Work to complete.
Could you write out the opening lines of the data, word for word, stopping after the line that contains "points); the tail"?

(Records drawn from a dataset)
-.-.-

import Summits.Ventures.PercRepro.S2ThirteenNineNuSixTenTop

/-!
# PercRepro — S2: The case `ν = 6` of the coloop-free cell `(13, 9)` at `|W| = 10` — THE CELL SIDE (p7, gen 19; sub-claim S2; the row `p = 13`)

A set `V` of nullity `6` on `10` points (rank `4`; a flat since no set of nullity `7` has `≤ 12` points), the exact-rank lever on `V` with `N = M ／ V` a loopless coloop-free matroid of nullity `3` on `12` points counted through ONE DELETION (S2NuFourDeletion: an element in no `2`-circuit exists since `12 < 2·9`; `D₂ ≤ 3`, `D₃ ≤ 40`, one rank-`1` triple at most), the rank-`5` sets `≤ 11` and the rank-`4` sets `≤ 10` points. The trace side by the rank classes of the `j`-subsets of `V` (S2RankClasses: `Dep₄ ≤ I₃`,
`5·R₅³ ≤ 2·Dep₄`, `15·R₆³ ≤ Dep₄`, lines `≤ 3`, planes `≤ 6` points); the tail by flats at `(11, 10)` (`30845615 / 141`), the spanning
count through `V` (`≤ 263627`). `#U ≤ 56056`, `m = 118`, ratio `0.42`. **`c025_thirteen_nine_cf_nu_six_ten`**. Nothing about the cell is claimed.
Axioms: standard.
The top count `#U` is the theorem of S2ThirteenNineNuSixTenTop; here the spanning count, the tail by flats and the cell inequality.
-/

open scoped Matroid

namespace PercRepro

namespace ThmN

open Set

variable {α : Type}

/-- **The case `ν = 6` of the coloop-free cell `(13, 9)` at `|W| = 10`**: a set `V` of nullity `6` on `10` points (rank `4`; a flat since no set of nullity `7` has `≤ 12` points), the exact-rank lever on `V` with `N = M ／ V` a loopless coloop-free matroid of nullity `3` on `12` points counted through ONE DELETION (S2NuFourDeletion: an element in no `2`-circuit exists since `12 < 2·9`; `D₂ ≤ 3`, `D₃ ≤ 40`, one rank-`1` triple at most), the rank-`5` sets `≤ 11` and the rank-`4` sets `≤ 10` points (`#U ≤ 56056`, `m = 118`). -/
theorem c025_thirteen_nine_cf_nu_six_ten (M : Matroid α) [M.Finite]
    (hR : M.eRank = ((13 : ℕ) : ℕ∞)) (hn : M.E.ncard = 13 + 9)
    (hfree : ∀ e ∈ M.E, ∃ A ⊆ M.E \ {e}, e ∉ M.closure A ∧ e ∉ M.closure ((M.E \ {e}) \ A)) (hK : ∀ e, ¬ M.IsColoop e)
    (h7 : ¬ ∃ W ⊆ M.E, W.ncard ≤ 12 ∧ W.encard = M.eRk W + 7)
    (hV : ∃ V ⊆ M.E, V.ncard = 10 ∧ V.encard = M.eRk V + 6) :
    RLS M 13 5 := by
  classical
  have hU' := c025_thirteen_nine_cf_nu_six_ten_top M hR hn hfree hK h7 hV
  have hd : M.E.encard = M.eRank + ((9 : ℕ) : ℕ∞) := by
    rw [hR, ← M.ground_finite.cast_ncard_eq, hn]
    push_cast
    ring
  obtain ⟨hs3, hs4, hs5⟩ := caps_thirteen_nine_cf M hd hn hfree hK
  have hEfin := M.ground_finite
  have hL0 : ∀ e ∈ M.E, ¬ M.IsLoop e := not_isLoop_of_free M hfree
  have hs : ∀ e ∈ M.E, ∀ f ∈ M.E, e ≠ f → M.eRk {e, f} = 2 := by
    intro e he f hf hef
    have h2 : (2 : ℕ∞) ≤ M.eRk {e, f} :=
      two_le_eRk_of_two_le_ncard_of_free M hfree (pair_subset he hf) (by rw [ncard_pair hef])
    have h3 : M.eRk {e, f} ≤ 2 := by
      have := M.eRk_le_encard {e, f}
      rwa [encard_pair hef] at this
    exact le_antisymm h3 h2
  have hC1 : ∀ L ⊆ M.E, M.eRk L = 2 → L.ncard ≤ 3 :=
    fun L hL hr => ncard_le_three_of_eRk_two M hs hfree hL hr
  have hflat : ∀ X ⊆ M.E, M.eRk X ≤ 5 → X.ncard ≤ 11 := fun X hX hr => by
    have := S2.ncard_le_of_eRk_le_of_not_nullity M 7 12 (by norm_num) h7 hX (r := 5) (by norm_num) (by exact_mod_cast hr)
    omega
  have hflat' : ∀ X ⊆ M.E, M.eRk X ≤ 4 → X.ncard ≤ 10 := fun X hX hr => by
    have := S2.ncard_le_of_eRk_le_of_not_nullity M 7 12 (by norm_num) h7 hX (r := 4) (by norm_num) (by exact_mod_cast hr)
    omega
  -- the set `V`: `10` points of nullity `6` (rank `4`), a flat
  obtain ⟨V, hV, hw, hVk⟩ := hV
  have hVfin0 : V.Finite := hEfin.subset hV
  have hVne : M.eRk V ≠ ⊤ := ((M.eRk_le_encard V).trans_lt hVfin0.encard_lt_top).ne
  have hr : M.eRk V = ((4 : ℕ) : ℕ∞) := by
    have h := hVk
    rw [← hVfin0.cast_ncard_eq, hw] at h
    have h2 : ((10 : ℕ) : ℕ∞) = ((4 : ℕ) : ℕ∞) + 6 := by norm_num
    rw [h2] at h
    exact (WithTop.add_right_cancel (by decide) h).symm
  have hVcl : M.closure V = V := by
    refine le_antisymm ?_ (M.subset_closure V hV)
    intro x hx
    by_contra hxV
    have hxE : x ∈ M.E := M.closure_subset_ground V hx
    apply h7
    refine ⟨insert x V, Set.insert_subset hxE hV, ?_, ?_⟩
    · rw [Set.ncard_insert_of_notMem hxV hVfin0]; omega
    · rw [Set.encard_insert_of_notMem hxV, ← M.eRk_closure_eq, M.closure_insert_eq_of_mem_closure hx,
        M.eRk_closure_eq, hVk]
      ring
  have hVE : V ⊆ M.E := hV
  have hS := S2.ncard_spanning_le_of_nullity M hVE hd hVk
  rw [hn, hw] at hS
  have hS' : {X : Set α | X ⊆ M.E ∧ M.eRk X = M.eRank}.ncard ≤ 263627 := hS.trans (by decide)
  have hA := ncard_eRk_le_five_le_flats M 13 9 (by norm_num) hR hn hfree 11 10 hflat hflat' (by norm_num) (by norm_num)
    (by norm_num) (by norm_num) 16 121 842 hs3 hs4 hs5
  have hA' : ({X : Set α | X ⊆ M.E ∧ M.eRk X ≤ 5}.ncard : ℚ) ≤ 30845615 / 141 := by
    norm_num [Finset.sum_range_succ, Nat.choose] at hA
    linarith only [hA]
  rw [RLS_iff]
  exact c025_core_five_cell_of_counts_xqictq5g M 13 9 (by norm_num) hR hn 56056 hU' _ hA' 263627 hS'
    9480 (by norm_num) (phiK 13 5) (by rw [phiK_thirteen_five]; norm_num) ⟨118, by norm_num, by norm_num, by norm_num⟩

end ThmN

end PercRepro
import Summits.QuantumFields.YangMills.Theorems.BalabanUVNodesN15CurvedCubeTransplant
import Literature.MathematicalPhysics.QuantumFieldTheory.King1986.MinimizerTowerBridge
import HarnessLib

/-!
# Route «BalabanUVNodes» (cluster K4 «SpineRates»), Track-A DAG node N15 = NE2 — KING-TORUS BOX WINDOWS AND CHARTS AT TWO SPACINGS: the geometric inhabitant of the seven transplant hypotheses of `…N15CurvedCubeTransplant` (windows `W`, `W_f = π⁻¹W`, charts BIJECTIVE onto the cube tori, `e(πy) = π′(e_f y)`, cube blocks = global blocks on the windows)

Cell `pub-ymgap`, width seat `pub-ymgap-dag-n15-w5` (director-ym R399 (3a) ∕ №207 second wave; node N15; dag-n15-w3's located successor trigger (t7) «the GEOMETRIC inhabitant of file 11's transplant hypotheses on King's torus», HOME
`pub-ymgap-dag-n15-w3/HANDOFF.md`; dag-n15-a g19 «multi-cube embedding … NOT typed (R-α)», pub-ymgap INBOX l.28712). `bears_on: R4∕N15 · K3⁷ SpineGivenEndpointR13SepCoPH (stmt-QuantumFields-20544)`, filed `--supports stmt-QuantumFields-20544
--as helper` — COUNT-NEUTRAL.  Imports BY NAME dag-n15-w3 g2's file 11 `…N15CurvedCubeTransplant` (`windowInd`, `hasMaj_transplant`, `hasMaj_idef_transplant`, `hasMaj_idef_transplant_pair_proj`, `hasMaj_transplant_pair_proj`; through it
lit `B6Prop26ReachTransplant` (`restrictOp`, `extendOp`, `transplant`), `B11SectG` (`HasMaj`, `BlockNorm.ofBlocks`), `T4EtaRateDefect.idef`, `T4EtaRateCoeffDefect.pull`, the lineage's `MatrixSpecies.liftMap ∕ liftBlk`,
`BackgroundLayer.projO ∕ blkPair ∕ liftPair`), lit King `TorusBlockForm` ∕ `UniformDecay` ∕ `MinimizerTowerBridge` (`site`, `corner`, `blockOf`, `val_site`, `site_eq`, `corner_eq_up`, `blockOf_site`, `exists_eq_site`), lit
`B5Prop11Plancherel` (`Tor`, `fine`), `B5Block118` (`up`); nothing in the tree is modified.

WHY.  [Balaban1984PropagatorsII] p. 238: *«We take the cube □̃³ and identify it with a torus, denoted by T_□»*; (2.133) p. 247 reads a cube-local kernel on the GLOBAL lattice.  File 11 types this identification ABSTRACTLY: a window `W ⊂
Y`, a chart `e : Y → X_□` injective on `W` (and, at the fine spacing, surjective onto the fine cube carrier), compatible windows `W_f = π⁻¹W` and charts `e(πy) = π′(e_f y)`, and cube blocks that ARE the global blocks on the windows —
seven DISPLAYED hypotheses (`hinj`, `hinjf`, `hsurjf`, `hW`, `hcompat`, `hblk`, `hblkf`).  THIS FILE inhabits all seven on King's tori at two spacings: global tori `Tor M_g` (unit lattice) and `Tor (fine L M_g)` (η-lattice, block map
`blockOf L M_g`), a BOX of side `B ≤ M_g` (coordinatewise) with corner `x₀`, the cube tori `Tor B` and `Tor (fine L B)`: the window `boxWindow M_g B x₀ = {x : (x − x₀)_μ < B_μ ∀μ}` (offsets read by `ZMod.val`), the chart `boxChart M_g B
x₀ x = (x − x₀) mod B` and its inverse `boxEmbed M_g B x₀ t = x₀ + t`; at the fine spacing the SAME objects at `(fine L M_g, fine L B, corner L M_g x₀)`.  ONE construction serves both readings of the cube torus: [B6]'s `T_□ = □̃³` (box
side `3S`) and dag-n15-a's doubled Neumann cube `Tor (fine n M), M = 2S` (box side `2S`; the physical cube is a sub-box of the window; which OPERATOR is transplanted, and its locality defect on the big torus, is the consumers' business — dag-n15-a ∕ -w2 ∕ -w3).

* §1 `boxWindow`, `boxChart`, `boxEmbed`; `mem_boxWindow_iff`, `val_boxEmbed_sub`, `boxEmbed_mem`, `boxChart_boxEmbed`, `boxEmbed_boxChart`, ★ `injOn_boxChart` (= `hinj`), ★ `surj_boxChart` (= `hsurjf`; needs `B ≤ M_g`), `blk_boxChart` (=
  `hblk` for the cube blocks `blkY ∘ boxEmbed`); §1b `natCast_val_add_one`, ★ `boxChart_add_unitVec` ∕ ★ `boxChart_sub_unitVec` (the chart intertwines the unit translations that stay in the window = dag-n15-w2 g3's `hcompat` of
  `…N15CurvedCubeTransplantGradient` for `E = τ_μ^{±1}`);
* §2 two spacings: `corner_sub`, `sub_corner_eq_site`, `val_sub_corner`, ★ `mem_boxWindow_fine_iff` (= `hW`: `y ∈ W_f ↔ blockOf y ∈ W`), ★★ `boxChart_fine_eq_site`, ★★ `boxChart_blockOf` (= `hcompat`: `boxChart (blockOf y) = blockOf
  (boxChart_f y)` on `W_f`), `blk_boxChart_fine` (= `hblkf`), `fine_le_fine`;
* §3 on the carriers with a vector index `ι` (`Tor M_g × ι`, windows `W ×ˢ univ`, charts `liftMap (boxChart …) ι`): `windowInd_product_univ`, the seven hypotheses in product form (`injOn_liftMap_boxChart`, `surj_liftMap_boxChart`,
  `mem_product_fine_iff`, `liftMap_boxChart_blockOf`, `liftBlk_boxChart`, `liftBlk_boxChart_fine`) + the translation compatibilities `liftMap_boxChart_shift_compat` ∕ `liftMap_boxChart_shift_symm_compat` (dag-n15-w2's `hcompat` shape
  verbatim, any packaging of `τ_μ^{±1}`), and ★★ `hasMaj_transplant_box` ∕ ★★ `hasMaj_idef_transplant_box` (scalar carriers) ∕ ★★★ `hasMaj_idef_transplant_pair_proj_box` ∕ ★★ `hasMaj_transplant_pair_proj_box` — file 11's theorems with ALL
  SEVEN geometric hypotheses DISCHARGED: what stays displayed is the cube engine's own `key` (resp. `key₀`) and `K ≥ 0`.

HONEST FRAMING ∕ LIMITS.  Finite-torus index arithmetic (an A6-type inhabitant of file 11's displayed GEOMETRY, [B6] p. 238 «□̃³ ⊂ T_η ↔ T_□» as SHAPE); the cube engine (`key`: majorants ∕ η-defects of the dressed pair on the cube tori,
with ITS hypotheses — inductive datum, carrier, smallness, letters) stays displayed exactly as in files 7∕10∕11; the partition of unity and the gluing are dag-n15-c's; the reflection structure of dag-n15-a's Neumann cube is not touched;
nothing of [B5]∕[B6]∕[B9] asserted.  NE2⁺ NOT PRINTED, NOT proved; N15 NOT discharged; counts of record UNMOVED (typed 28∕28 · discharged 5∕27); one finite 𝕋⁴ at fixed ε — NOT infinite volume, NOT OS on ℝ⁴, NOT a mass gap, NOT Clay; R4
closes the conditional finite-𝕋⁴ rung `BalabanLadder.UV` only.  No summit statement is proved by this file.  Restate-immune (no Theses import).
-/

set_option autoImplicit false
import Mathlib
import HarnessLib
import HarnessLib.Audit
import Summits.AtomisticToContinuum.Statement
import Literature.MathematicalPhysics.QuantumFieldTheory.Balaban1983to89.B8CubeMemberBoxRows
import Literature.MathematicalPhysics.QuantumFieldTheory.Balaban1983to89.B8Eq191FlatTowerGram
import Literature.MathematicalPhysics.QuantumFieldTheory.Balaban1983to89.B8LambdaSpaceKLevel
import Literature.MathematicalPhysics.QuantumFieldTheory.Balaban1983to89.B8Eq140Level

/-!
# `Balaban1983to89.B8Eq192CubeMemberOfReal1G` — [Balaban1985RegularSpaces] (1.92) + the p. 93 Δ-entry FROM (1.101) (exponents −2 and −4) AND THE 𝒢-BOUND on the
# cube member: the REAL-2 family of `B8Prop6CubeMemberFlatScalar.prop6_cubeMember_flat_of_real` REDUCED to one operator estimate on `𝒢 = (QT⁻²Qᵀ)⁻¹`
# (p. 91 «H′ = G′²Q′*(Q′G′²Q′*)⁻¹ … (1.92)», p. 92 «from Theorems 3.1, 3.2 of [4] it follows …»)

statement-level skeleton of published theorems with citation tags; proofs where landed; nothing here is a claim about the
Yang–Mills mass gap

`[Balaban1985RegularSpaces]` ("B8", CMP **99** (1985) 75–102) (1.91)–(1.92) p. 91, p. 93 (the Δ-entry), (1.101) p. 93; `[Balaban1985BackgroundPropagators]` ("[4]", CMP **99**
(1985) 389–434) Theorem 3.1 with the global inequalities (3.47) p. 398 («for γ in a fixed compact subset of real numbers, e.g. for γ ∈ [−4, 4]»), Theorem 3.2 (3.48) p. 398
(the kernel bound for `(Q′G′²Q′*)⁻¹`), (3.25) p. 394.  PDF held: `paper:balaban1985-cmp99-background-propagators` (pp. 397–398 read for this file).

CITATION HEADER (lean-in-tree rule).  Cell `pub-ymgap` (YM Track A, HUMAN RULING D-0062), DAG node N05 = [B8], seat `pub-ymgap-dag-n05-c` (g9; (R1′) programme, file F6).
State of the p6 flat road's three real families on the explicit matrices `T`, `Q` of the consumer: REAL-1 ((1.101), exponent −2 → 0) LANDED on print's big-block
sub-lattice (`B8Eq1101CubeMember{Real,RealGrad,Weights}`); REAL-3 ((1.98)) ⟸ REAL-1 + REAL-2 (`B8Eq198CubeMemberOfReal12`, F5); REAL-2 ((1.92) + Δ-entry for
`H′ = T⁻¹(T⁻¹Qᵀ)(QT⁻²Qᵀ)⁻¹`) OPEN.  THIS FILE reduces REAL-2, exactly along print's sentence on p. 92, to: (a) REAL-1 (landed); (b) REAL-1′ = (1.101) at print's exponent
`γ = −4` ([4] (3.47) `|G′λ|₍₋₂₎ ≦ B₀|λ|₍₋₄₎`, function member — NOT yet landed; the same two-region parametrix as F4b∕F4c run on r05's general-exponent
`B8Ineq198MultiLevelBox.ineq1101_multiLevelBox`); (c) the 𝒢-BOUND = [4] Theorem 3.2 (3.48) row-summed, for `𝒢 = (QT⁻²Qᵀ)⁻¹` in the consumer's normalisation — the ONE
genuinely open estimate of the road (the [B6] Prop. 2.3 analogue for the glued operator; design note `HOME/pub-ymgap-dag-n05-c/R23-DESIGN.md`).

WHAT THIS FILE PROVES (kernel-checked; theorems only; ANY `L ≥ 1`, dimension `d + 1`, cube datum with `L ≤ ρ`, truncation `n ≤ k`, ANY nonnegative weights `w` with
normalised size `w_jη²L^{2j}L^{−(d+1)j} ≤ a_max`).
* §1 `le_towerLevel` (a site of `□_j` has tower level `≥ j`), `wt_pow_even_mono` (even powers of `wt(j) = Lʲη` are monotone in `j`).
* §2 ★★★ `real2_of_real1_gbound` — in the consumer's VERBATIM shapes (`S`, `B`, `K`, `T = Matrix.of K`, `Q = Matrix.of …`, `wt`, `cubeFam`, `SideTouches`): REAL-1 (`B_G`) +
  REAL-1′ (`B_G′`: `wt(j)⁴|u| ≤ r on □_j ⟹ wt(j)²|(T⁻¹u)(v)| ≤ B_G′ r on □_j`) + the 𝒢-bound (`C_𝒢`: `sup|X| ≤ s ⟹ wt(j_p)⁴ L^{−(d+1)j_p}|(𝒢X)_p| ≤ C_𝒢 s`) imply the
  consumer's REAL-2 block for `φ = H′X` (zero-extended): `|φ| ≤ B₀′_H s`, `wt(j)|η⁻¹∂φ| ≤ B₀′_H s` on the plaquettes touching `□_j`, `wt(j)²|η⁻²(−Δφ)| ≤ B₂′ s` on `□_j`,
  with `B₀′_H = B_G·(B_G′·C_𝒢)` and `B₂′ = B_G′·C_𝒢 + a_max`.

HONEST SCOPE ∕ NOT CLAIMED.  Pure algebra + bookkeeping over three hypotheses; (b) and (c) are HYPOTHESES here ((b) mechanical but unlanded, (c) open).  The 𝒢-bound is
stated as the row-summed consequence of (3.48) in the consumer's normalisation (`Q(p,z) = L^{−(d+1)j_p}` on the tower `p`), which is what (1.92) consumes; it is NOT
print's kernel form with `e^{−δd(y,y′)}`.  Count-neutral; N05 NOT discharged; one finite `T⁴` programme at fixed `ε`, Bałaban as printed; nothing continuum ∕ ℝ⁴ ∕ OS ∕
mass-gap ∕ Clay.  No `sorry`, no `def`, no `instance`, no `notation`.  Unit `pub-ymgap-dag-n05-c` (g9), 2026-08-27.

RELATED IN THE TREE, NOT DUPLICATED: `B8Prop6CubeMemberFlatScalar.prop6_cubeMember_flat_of_real` (the consumer; its REAL-2 block is reproduced verbatim as the conclusion),
`B8Eq198CubeMemberOfReal12.real3_of_real1_real2` (F5, the sibling reduction of REAL-3; not imported), `B8CubeMemberBoxRows.K_row_sum` (F2, USED on `S` enlarged by the
neighbours of the site), `B8Eq191FlatTowerGram.isUnit_towerGram`, `B8Eq191FlatDirichletForm.isUnit_flatMatrix`,
`B8Eq191FlatLettersCubeMember.towers_disjoint_cube`, `B8Eq191FlatDirichletConjugation.cover_cubeMember` (n05-e, USED), `B8Eq1101CubeMemberRealGrad.ineq1101_cubeMember_real`
(REAL-1, feeds `hR1`), `B8Ineq198MultiLevelBox.ineq1101_multiLevelBox` (r05, general exponent on the Neumann box — the region-A input of the future REAL-1′),
`B6Prop23MultiLevelBox.prop23_multiLevelBox` (p21, [B6] Prop. 2.3 on the Neumann box — the deep local inverse of the future 𝒢-bound).
-/
noncomputable section
/-- ★★★ **ANY BIG-TORUS OPERATOR BEHIND THE UNCUT LIFTED CUBE PROPAGATOR** (`M′_ν = 2S`, any target norm): if `T₁ ≤ a₁e^{−ρ₁|·|_T}` on the big torus (it need NOT descend) and
`G′ ≤ Ce^{−δ₀d′}` on the cube torus, then `T₁ ∘ G^{↑}(□ + c) ≤ 1_□(y′)·a₁Ce^{δ₀}c_r·Σ_T e^{−ρ|πy − refl′_T(πy′)|′}` (`c_r` the big torus's row sum at `σ`, `ρ ≤ δ₀`, `ρ + σ ≤ ρ₁`).
[cite: Balaban1984PropagatorsII, (2.37) p.229 (images), Lemma 2.1 (2.61)–(2.62) p.234, (2.90)–(2.91) p.239; Balaban1984PropagatorsI, (1.126)–(1.128) p.38] -/
theorem hasMaj_comp_liftCubeG_images (hM2 : ∀ ν, M' ν = 2 * S) {F₃ : Type} [AddCommGroup F₃] [Module ℝ F₃] {b₃ : BlockNorm (unitTorusGeo L k M) F₃}
    {T₁ : (Tor (fine n M) × Fin (d + 1) → ℝ) →ₗ[ℝ] F₃} {a C a₁ δ₀ ρ₁ ρ σ cr : ℝ} (htri' : Triangle254 (unitTorusGeo L k M')) (hrow : RowSum (unitTorusGeo L k M) σ cr)
    (hC : 0 ≤ C) (hδ₀ : 0 ≤ δ₀) (ha₁ : 0 ≤ a₁) (hρ : 0 ≤ ρ) (hρδ : ρ ≤ δ₀) (hρσ : ρ + σ ≤ ρ₁)
    (h₁ : HasMaj (BlockNorm.ofBlocks (unitTorusGeo L k M) (fun b : Tor (fine n M) × Fin (d + 1) => blockOf n M b.1)) b₃ T₁ (fun y y' => a₁ * Real.exp (-(ρ₁ * tdistT M y y'))))
    (hG' : HasMaj (BlockNorm.ofBlocks (unitTorusGeo L k M') (fun b : Tor (fine n M') × Fin (d + 1) => blockOf n M' b.1))
      (BlockNorm.ofBlocks (unitTorusGeo L k M') (fun b : Tor (fine n M') × Fin (d + 1) => blockOf n M' b.1)) (gOp M' n a) (fun y y' => C * Real.exp (-(δ₀ * tdistT M' y y')))) :
    HasMaj (BlockNorm.ofBlocks (unitTorusGeo L k M) (fun b : Tor (fine n M) × Fin (d + 1) => blockOf n M b.1)) b₃ (T₁ ∘ₗ liftCubeG n hM c S a)
      (fun y y' => ind (cubeBlocks M c S : Set (Tor M)) y' * (a₁ * (C * Real.exp δ₀) * cr *
        ∑ T ∈ (Finset.univ : Finset (Fin (d + 1))).powerset, Real.exp (-(ρ * tdistT M' (torRed hM y) (reflBlk M' (torRed hM c) T (torRed hM y')))))) := by
  have hcr : 0 ≤ cr := hrow.nonneg c
  have hL := hasMaj_liftCubeG_images n hM c S hM2 hC hδ₀ hG'
  refine (hasMaj_comp h₁ hL fun y y' => mul_nonneg ha₁ (Real.exp_nonneg _)).mono fun y y' => ?_
  dsimp only
  have hκ : (BlockNorm.ofBlocks (unitTorusGeo L k M) (fun b : Tor (fine n M) × Fin (d + 1) => blockOf n M b.1)).κ = 1 := rfl
  rw [hκ]
  -- move the images to the far argument, swap the sums, convolve image by image
  have hper : ∀ T : Finset (Fin (d + 1)), ∑ z : Tor M, Real.exp (-(ρ₁ * tdistT M y z)) *
      Real.exp (-(δ₀ * tdistT M' (reflBlk M' (torRed hM c) T (torRed hM z)) (torRed hM y'))) ≤
        cr * Real.exp (-(ρ * tdistT M' (torRed hM y) (reflBlk M' (torRed hM c) T (torRed hM y')))) := by
    intro T
    have h := conv_exp_torRed_le hM htri' hrow hρ hρδ hρσ y (reflBlk M' (torRed hM c) T (torRed hM y'))
    refine le_trans (le_of_eq (Finset.sum_congr rfl fun z _ => ?_)) h
    rw [tdistT_reflBlk_comm]
  calc ∑ z : Tor M, a₁ * Real.exp (-(ρ₁ * tdistT M y z)) * (1 * (ind (cubeBlocks M c S : Set (Tor M)) y' * (C * Real.exp δ₀ *
          ∑ T ∈ (Finset.univ : Finset (Fin (d + 1))).powerset, Real.exp (-(δ₀ * tdistT M' (reflBlk M' (torRed hM c) T (torRed hM z)) (torRed hM y'))))))
      = ∑ z : Tor M, ∑ T ∈ (Finset.univ : Finset (Fin (d + 1))).powerset, ind (cubeBlocks M c S : Set (Tor M)) y' * (a₁ * (C * Real.exp δ₀)) *
          (Real.exp (-(ρ₁ * tdistT M y z)) * Real.exp (-(δ₀ * tdistT M' (reflBlk M' (torRed hM c) T (torRed hM z)) (torRed hM y')))) := by
        refine Finset.sum_congr rfl fun z _ => ?_
        simp only [Finset.mul_sum]
        exact Finset.sum_congr rfl fun T _ => by ring
    _ = ind (cubeBlocks M c S : Set (Tor M)) y' * (a₁ * (C * Real.exp δ₀)) * ∑ T ∈ (Finset.univ : Finset (Fin (d + 1))).powerset,
          ∑ z : Tor M, Real.exp (-(ρ₁ * tdistT M y z)) * Real.exp (-(δ₀ * tdistT M' (reflBlk M' (torRed hM c) T (torRed hM z)) (torRed hM y'))) := by
        rw [Finset.sum_comm, Finset.mul_sum]
        exact Finset.sum_congr rfl fun T _ => by rw [Finset.mul_sum]
    _ ≤ ind (cubeBlocks M c S : Set (Tor M)) y' * (a₁ * (C * Real.exp δ₀)) * ∑ T ∈ (Finset.univ : Finset (Fin (d + 1))).powerset,
          cr * Real.exp (-(ρ * tdistT M' (torRed hM y) (reflBlk M' (torRed hM c) T (torRed hM y')))) :=
        mul_le_mul_of_nonneg_left (Finset.sum_le_sum fun T _ => hper T) (mul_nonneg (ind_nonneg _ _) (by positivity))
    _ = _ := by rw [← Finset.mul_sum]; ring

-.-.-

Solution below.
import Summits.Ventures.PercRepro.S2ThirteenNineNuSixTenTop

/-!
# PercRepro — S2: The case `ν = 6` of the coloop-free cell `(13, 9)` at `|W| = 10` — THE CELL SIDE (p7, gen 19; sub-claim S2; the row `p = 13`)

A set `V` of nullity `6` on `10` points (rank `4`; a flat since no set of nullity `7` has `≤ 12` points), the exact-rank lever on `V` with `N = M ／ V` a loopless coloop-free matroid of nullity `3` on `12` points counted through ONE DELETION (S2NuFourDeletion: an element in no `2`-circuit exists since `12 < 2·9`; `D₂ ≤ 3`, `D₃ ≤ 40`, one rank-`1` triple at most), the rank-`5` sets `≤ 11` and the rank-`4` sets `≤ 10` points. The trace side by the rank classes of the `j`-subsets of `V` (S2RankClasses: `Dep₄ ≤ I₃`,
`5·R₅³ ≤ 2·Dep₄`, `15·R₆³ ≤ Dep₄`, lines `≤ 3`, planes `≤ 6` points); the tail by flats at `(11, 10)` (`30845615 / 141`), the spanning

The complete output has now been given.